6. • Another approach for implementing the pooling technique is to
schedule the pooling operation on a time slice basis and allocate the
total time on a shared basis to rest of the tasks also.
• This leads to more effective utilization of the processor time.
• The biggest drawback of this approach is that there is a chance for
missing some information coming from the device if the total tasks are
high in number.
• Here comes the role of interrupts. If the external device supports
interrupt we can connect the interrupt pin of the device to the
interrupt line of the controller.
• Enable the corresponding interrupt in firmware. Write the code to
handle the interrupt request service in a separate function and put the
other tasks in the main program code.
• Here the main program is executed normally and when the external
device asserts an interrupt the main program is interrupted and the
processor switches the program execution to the interrupt request
service.
• On finishing the execution of the interrupt request service the
program flow is automatically diverted back to the main stream and
the main program resumes its execution exactly from the point where
it got interrupted.
7. USE of Interrupts
In any interrupt based systems interrupts are
mainly used for accomplishing the following tasks:
1.I/O data transfer between peripheral a devices
and processor/controller.
2.Timing applications
3.Handling emergency situations example- switch
off the system when the battery status falls below
the critical limit in battery operated systems.

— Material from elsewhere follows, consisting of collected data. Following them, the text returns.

import Mathlib
import Summits.Ventures.PercRepro2.Defs
import Summits.Ventures.PercRepro2.Independence
import Summits.Ventures.PercRepro2.Harris
import Summits.Ventures.PercRepro2.Graph
import Summits.Ventures.PercRepro2.Events
import Summits.Ventures.PercRepro2.PartitionThree
import Summits.Ventures.PercRepro2.BHKAvoid
import Summits.Ventures.PercRepro2.BHKOutside
import Summits.Ventures.PercRepro2.ZCTwoEdge
import Summits.Ventures.PercRepro2.ZCTwoEdgeGraph
import Summits.Ventures.PercRepro2.ZCA3WGraph

/-!
# Theorem I on the graph — the structural lemmas (blind cell PercRepro2, mine-a g25; MINE-A.md §74.6)
The facts that `zc_oa3w_graph` (`ZCOA3WGraph`) feeds to the abstract theorem `zc_oa3w`, in the events of
`G − o` (`ω⁻ := ω[f₁, f₂ ↦ closed]`; `f₁ = oa₃`, `f₂ = ow` the only edges at `o`): the cluster of a vertex
not connected to `o`; the root cluster event of `G` over the four states of `(f₁, f₂)` (`oa3w_U_eq`);
lemma (P1) for `(a₁, a₃, w)` under `p[f₁, f₂ ↦ 0]` (`oa3w_P1`); the inductive hypothesis shifted to `G`
(`oa3w_ZC_shift`); `bhk_inside_outside_avoid` for the root avoiding `{a₃}` / `{a₃, w}` with the outside
connection `a₃ ↔ w` (`oa3w_NA_single` / `oa3w_NA_two`).  One seat.
-/

namespace Summit.Ventures.PercRepro2
section GraphTheoremIAux
variable {V : Type*} [DecidableEq V] {E : Type*} [Fintype E] [DecidableEq E] {R : Type*} [CommRing R]
  [LinearOrder R] [IsStrictOrderedRing R]

omit [DecidableEq V] [Fintype E] in
/-- If `x` is not connected to the degree-two vertex `v` (edges `f₁`, `f₂`), its cluster is its
cluster with `f₁`, `f₂` closed. -/
lemma cluster_eq_closeTwo_of_not_conn_far {ends : E → Sym2 V} {v y z x : V} {f₁ f₂ : E}
    (hf : f₁ ≠ f₂) (hends₁ : ends f₁ = s(v, y)) (hends₂ : ends f₂ = s(v, z))
    (hmark : ∀ e, v ∈ ends e → e = f₁ ∨ e = f₂) (hx : x ≠ v) {ω : Config E}
    (hno : ¬ Conn ends ω x v) :
    cluster ends ω x = cluster ends (Function.update (Function.update ω f₁ false) f₂ false) x := by
  apply Set.Subset.antisymm
  · intro u hu
    have h1 : ω f₁ = true → y ∉ cluster ends (Function.update (Function.update ω f₁ false) f₂ false) x := by
      intro h1 hy
      have hvy : Conn ends ω v y := conn_of_openAdj ⟨f₁, h1, hends₁⟩
      have hxy : Conn ends ω x y := conn_mono (closeTwo_le f₁ f₂ ω) hy
      exact hno (conn_trans hxy (conn_symm hvy))
    have h2 : ω f₂ = true → z ∉ cluster ends (Function.update (Function.update ω f₁ false) f₂ false) x := by
      intro h2 hz
      have hvz : Conn ends ω v z := conn_of_openAdj ⟨f₂, h2, hends₂⟩
      have hxz : Conn ends ω x z := conn_mono (closeTwo_le f₁ f₂ ω) hz
      exact hno (conn_trans hxz (conn_symm hvz))
    exact mem_cluster_closeTwo_of_conn hf hends₁ hends₂ hmark hx h1 h2 hu
  · exact cluster_mono (closeTwo_le f₁ f₂ ω) x

omit [DecidableEq V] [Fintype E] in
/-- The cluster event `{C(a₁) ∈ 𝓔}` of `G` in terms of the events of `G − o` (the `U` identity of
Theorem I's graph instance). -/
lemma oa3w_U_eq {ends : E → Sym2 V} {a₁ a₃ o w : V} {f₁ f₂ : E} (hf : f₁ ≠ f₂)
    (hends₁ : ends f₁ = s(o, a₃)) (hends₂ : ends f₂ = s(o, w))
    (hmark : ∀ e, o ∈ ends e → e = f₁ ∨ e = f₂) (ho1 : o ≠ a₁) (𝓔 : Set (Set V)) :
    clusterInEvent ends a₁ 𝓔 = (openEdge f₁ ∩ openEdge f₂ ∩ ({ω : Config E | Conn ends (Function.update (Function.update ω f₁ false) f₂ false) a₁ a₃}) ∩ ({ω : Config E | Conn ends (Function.update (Function.update ω f₁ false) f₂ false) a₁ w})ᶜ ∩ ({ω : Config E | {o} ∪ cluster ends (Function.update (Function.update ω f₁ false) f₂ false) a₁ ∪ cluster ends (Function.update (Function.update ω f₁ false) f₂ false) w ∈ 𝓔})) ∪ (openEdge f₁ ∩ openEdge f₂ ∩ ({ω : Config E | Conn ends (Function.update (Function.update ω f₁ false) f₂ false) a₁ a₃})ᶜ ∩ ({ω : Config E | Conn ends (Function.update (Function.update ω f₁ false) f₂ false) a₁ w}) ∩ ({ω : Config E | {o} ∪ cluster ends (Function.update (Function.update ω f₁ false) f₂ false) a₁ ∪ cluster ends (Function.update (Function.update ω f₁ false) f₂ false) a₃ ∈ 𝓔}))
      ∪ (((openEdge f₁ ∩ ({ω : Config E | Conn ends (Function.update (Function.update ω f₁ false) f₂ false) a₁ a₃})) ∪ (openEdge f₂ ∩ ({ω : Config E | Conn ends (Function.update (Function.update ω f₁ false) f₂ false) a₁ w}))) ∩ (openEdge f₁ ∩ openEdge f₂ ∩ ((({ω : Config E | Conn ends (Function.update (Function.update ω f₁ false) f₂ false) a₁ a₃}) ∩ ({ω : Config E | Conn ends (Function.update (Function.update ω f₁ false) f₂ false) a₁ w})ᶜ) ∪ (({ω : Config E | Conn ends (Function.update (Function.update ω f₁ false) f₂ false) a₁ a₃})ᶜ ∩ ({ω : Config E | Conn ends (Function.update (Function.update ω f₁ false) f₂ false) a₁ w}))))ᶜ ∩ ({ω : Config E | {o} ∪ cluster ends (Function.update (Function.update ω f₁ false) f₂ false) a₁ ∈ 𝓔})) ∪ (((openEdge f₁ ∩ ({ω : Config E | Conn ends (Function.update (Function.update ω f₁ false) f₂ false) a₁ a₃})) ∪ (openEdge f₂ ∩ ({ω : Config E | Conn ends (Function.update (Function.update ω f₁ false) f₂ false) a₁ w})))ᶜ ∩ ({ω : Config E | cluster ends (Function.update (Function.update ω f₁ false) f₂ false) a₁ ∈ 𝓔})) := by
  set A : Set (Config E) := {ω | Conn ends (Function.update (Function.update ω f₁ false) f₂ false) a₁ a₃} with hAdef
  set W : Set (Config E) := {ω | Conn ends (Function.update (Function.update ω f₁ false) f₂ false) a₁ w} with hWdef
  set Γ : Set (Config E) := {ω | Conn ends (Function.update (Function.update ω f₁ false) f₂ false) a₃ w} with hΓdef
  set X₀ : Set (Config E) := {ω | cluster ends (Function.update (Function.update ω f₁ false) f₂ false) a₁ ∈ 𝓔} with hX₀def
  set X₁ : Set (Config E) := {ω | {o} ∪ cluster ends (Function.update (Function.update ω f₁ false) f₂ false) a₁ ∈ 𝓔} with hX₁def
  set X₂ : Set (Config E) := {ω | {o} ∪ cluster ends (Function.update (Function.update ω f₁ false) f₂ false) a₁
      ∪ cluster ends (Function.update (Function.update ω f₁ false) f₂ false) w ∈ 𝓔} with hX₂def
  set X₃ : Set (Config E) := {ω | {o} ∪ cluster ends (Function.update (Function.update ω f₁ false) f₂ false) a₁
      ∪ cluster ends (Function.update (Function.update ω f₁ false) f₂ false) a₃ ∈ 𝓔} with hX₃def
  set X₄ : Set (Config E) := {ω | {o} ∪ cluster ends (Function.update (Function.update ω f₁ false) f₂ false) a₁
      ∪ cluster ends (Function.update (Function.update ω f₁ false) f₂ false) a₃
      ∪ cluster ends (Function.update (Function.update ω f₁ false) f₂ false) w ∈ 𝓔} with hX₄def
  have hconn : ∀ ω : Config E, Conn ends ω a₁ o ↔ (ω f₁ = true ∧ ω ∈ A) ∨ (ω f₂ = true ∧ ω ∈ W) := by
    intro ω
    have h := conn_a3_o_iff_w (a₃ := o) (a₁ := a₃) (w := w) (o := a₁) hf hends₁ hends₂ hmark ho1 ω
    simp only [A, W, Set.mem_setOf_eq]
    constructor
    · intro hc
      rcases h.1 (conn_symm hc) with ⟨h1, h2⟩ | ⟨h1, h2⟩
      · exact Or.inl ⟨h1, conn_symm h2⟩
      · exact Or.inr ⟨h1, conn_symm h2⟩
    · intro hc
      rcases hc with ⟨h1, h2⟩ | ⟨h1, h2⟩
      · exact conn_symm (h.2 (Or.inl ⟨h1, conn_symm h2⟩))
      · exact conn_symm (h.2 (Or.inr ⟨h1, conn_symm h2⟩))

  ext ω
  simp only [mem_clusterInEvent]
  by_cases h3 : Conn ends ω a₁ o
  · have h3' := (hconn ω).1 h3
    have hcl : cluster ends ω a₁ = {o} ∪ {u | ω f₁ = true ∧ u ∈ cluster ends (Function.update (Function.update ω f₁ false) f₂ false) a₃}
        ∪ {u | ω f₂ = true ∧ u ∈ cluster ends (Function.update (Function.update ω f₁ false) f₂ false) w} := by
      rw [cluster_eq_of_conn h3]
      exact cluster_root_eq (a₁ := o) (a₃ := a₃) (o := w) hf hends₁ hends₂ hmark ω
    rcases Bool.eq_false_or_eq_true (ω f₁) with hf1 | hf1 <;>
      rcases Bool.eq_false_or_eq_true (ω f₂) with hf2 | hf2
    · -- both open
      by_cases hA' : ω ∈ A <;> by_cases hW' : ω ∈ W
      · have hca : cluster ends (Function.update (Function.update ω f₁ false) f₂ false) a₃
            = cluster ends (Function.update (Function.update ω f₁ false) f₂ false) a₁ :=
          (cluster_eq_of_conn hA').symm
        have hcw : cluster ends (Function.update (Function.update ω f₁ false) f₂ false) w
            = cluster ends (Function.update (Function.update ω f₁ false) f₂ false) a₁ :=
          (cluster_eq_of_conn hW').symm
        have hcl' : cluster ends ω a₁ = {o} ∪ cluster ends (Function.update (Function.update ω f₁ false) f₂ false) a₁ := by
          rw [hcl, hca, hcw]; ext u
          simp only [Set.mem_union, Set.mem_setOf_eq, hf1, hf2, true_and]; tauto
        have key : cluster ends ω a₁ ∈ 𝓔 ↔ ω ∈ X₁ := by rw [hcl']; exact Iff.rfl
        rw [key]
        simp [hf1, hf2, hA', hW']
      · have hca : cluster ends (Function.update (Function.update ω f₁ false) f₂ false) a₃
            = cluster ends (Function.update (Function.update ω f₁ false) f₂ false) a₁ :=
          (cluster_eq_of_conn hA').symm
        have hcl' : cluster ends ω a₁ = {o} ∪ cluster ends (Function.update (Function.update ω f₁ false) f₂ false) a₁
            ∪ cluster ends (Function.update (Function.update ω f₁ false) f₂ false) w := by
          rw [hcl, hca]; ext u
          simp only [Set.mem_union, Set.mem_setOf_eq, hf1, hf2, true_and]
        have key : cluster ends ω a₁ ∈ 𝓔 ↔ ω ∈ X₂ := by rw [hcl']; exact Iff.rfl
        rw [key]
        simp [hf1, hf2, hA', hW']
      · have hcw : cluster ends (Function.update (Function.update ω f₁ false) f₂ false) w
            = cluster ends (Function.update (Function.update ω f₁ false) f₂ false) a₁ :=
          (cluster_eq_of_conn hW').symm
        have hcl' : cluster ends ω a₁ = {o} ∪ cluster ends (Function.update (Function.update ω f₁ false) f₂ false) a₁
            ∪ cluster ends (Function.update (Function.update ω f₁ false) f₂ false) a₃ := by
          rw [hcl, hcw]; ext u
          simp only [Set.mem_union, Set.mem_setOf_eq, hf1, hf2, true_and]; tauto
        have key : cluster ends ω a₁ ∈ 𝓔 ↔ ω ∈ X₃ := by rw [hcl']; exact Iff.rfl
        rw [key]
        simp [hf1, hf2, hA', hW']
      · exfalso
        rcases h3' with ⟨_, h⟩ | ⟨_, h⟩
        · exact hA' h
        · exact hW' h
    · -- `f₁` open, `f₂` closed
      have hA' : ω ∈ A := by
        rcases h3' with ⟨_, h⟩ | ⟨h, _⟩
        · exact h
        · rw [hf2] at h; exact absurd h Bool.false_ne_true
      have hca : cluster ends (Function.update (Function.update ω f₁ false) f₂ false) a₃
          = cluster ends (Function.update (Function.update ω f₁ false) f₂ false) a₁ :=
        (cluster_eq_of_conn hA').symm
      have hcl' : cluster ends ω a₁ = {o} ∪ cluster ends (Function.update (Function.update ω f₁ false) f₂ false) a₁ := by
        rw [hcl, hca]; ext u
        simp [hf1, hf2]
      have key : cluster ends ω a₁ ∈ 𝓔 ↔ ω ∈ X₁ := by rw [hcl']; exact Iff.rfl
      rw [key]
      simp [hf1, hf2, hA']
    · -- `f₁` closed, `f₂` open
      have hW' : ω ∈ W := by
        rcases h3' with ⟨h, _⟩ | ⟨_, h⟩
        · rw [hf1] at h; exact absurd h Bool.false_ne_true
        · exact h
      have hcw : cluster ends (Function.update (Function.update ω f₁ false) f₂ false) w
          = cluster ends (Function.update (Function.update ω f₁ false) f₂ false) a₁ :=
        (cluster_eq_of_conn hW').symm
      have hcl' : cluster ends ω a₁ = {o} ∪ cluster ends (Function.update (Function.update ω f₁ false) f₂ false) a₁ := by
        rw [hcl, hcw]; ext u
        simp [hf1, hf2]
      have key : cluster ends ω a₁ ∈ 𝓔 ↔ ω ∈ X₁ := by rw [hcl']; exact Iff.rfl
      rw [key]
      simp [hf1, hf2, hW']
    · exfalso
      rcases h3' with ⟨h, _⟩ | ⟨h, _⟩
      · rw [hf1] at h; exact Bool.false_ne_true h
      · rw [hf2] at h; exact Bool.false_ne_true h
  · have hnot : ¬ ((ω f₁ = true ∧ ω ∈ A) ∨ (ω f₂ = true ∧ ω ∈ W)) := fun h => h3 ((hconn ω).2 h)
    have key : cluster ends ω a₁ ∈ 𝓔 ↔ ω ∈ X₀ := by
      rw [cluster_eq_closeTwo_of_not_conn_far hf hends₁ hends₂ hmark (Ne.symm ho1) h3]; exact Iff.rfl
    rw [key]
    rcases Bool.eq_false_or_eq_true (ω f₁) with hf1 | hf1 <;>
      rcases Bool.eq_false_or_eq_true (ω f₂) with hf2 | hf2
    · have hnA : ω ∉ A := fun h => hnot (Or.inl ⟨hf1, h⟩)
      have hnW : ω ∉ W := fun h => hnot (Or.inr ⟨hf2, h⟩)
      simp [hf1, hf2, hnA, hnW]
    · have hnA : ω ∉ A := fun h => hnot (Or.inl ⟨hf1, h⟩)
      simp [hf1, hf2, hnA]
    · have hnW : ω ∉ W := fun h => hnot (Or.inr ⟨hf2, h⟩)
      simp [hf1, hf2, hnW]
    · simp [hf1, hf2]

4.Context switching /Multitasking/ Real-Time
application programming.
5.Event driven programming.
8. Interrupt Map
• The embedded systems have few handful of interrupts.
• These interrupts are associated with an interrupt pin and an interrupt service routine (ISR).
• For the execution of correct interrupt service routine a mapping is required between interrupt pins
and interrupt service routine.
• This mapping usually takes the form of an interrupt vector table.
• The vector table is just an array of pointers to functions located at some known memory address.
• The processor uses the particular interrupt as its index into this array.
• The value stored at that location in the vector table is usually just the address of the interrupt
service routine to be executed.
• Now the system requires initializing the interrupt vector table correctly.
• This is achieved by using the following:
1. Create an interrupt map that organizes the relevant information.
2. Create an interrupt map that is a table contains a list of interrupt types and the devices to which
they refer.
3. Add board-specific header file. Each line of the interrupt map becomes a single #define within the
file.
9. Processor Family
• A set of related processors from the same manufacturer is called as
Processor family.
• The term processor refers to any three type of devices known as
microprocessors, microcontrollers and Digital Signal Processors.
• DSP –
• The third type of processor is a digital signal processor or DSP.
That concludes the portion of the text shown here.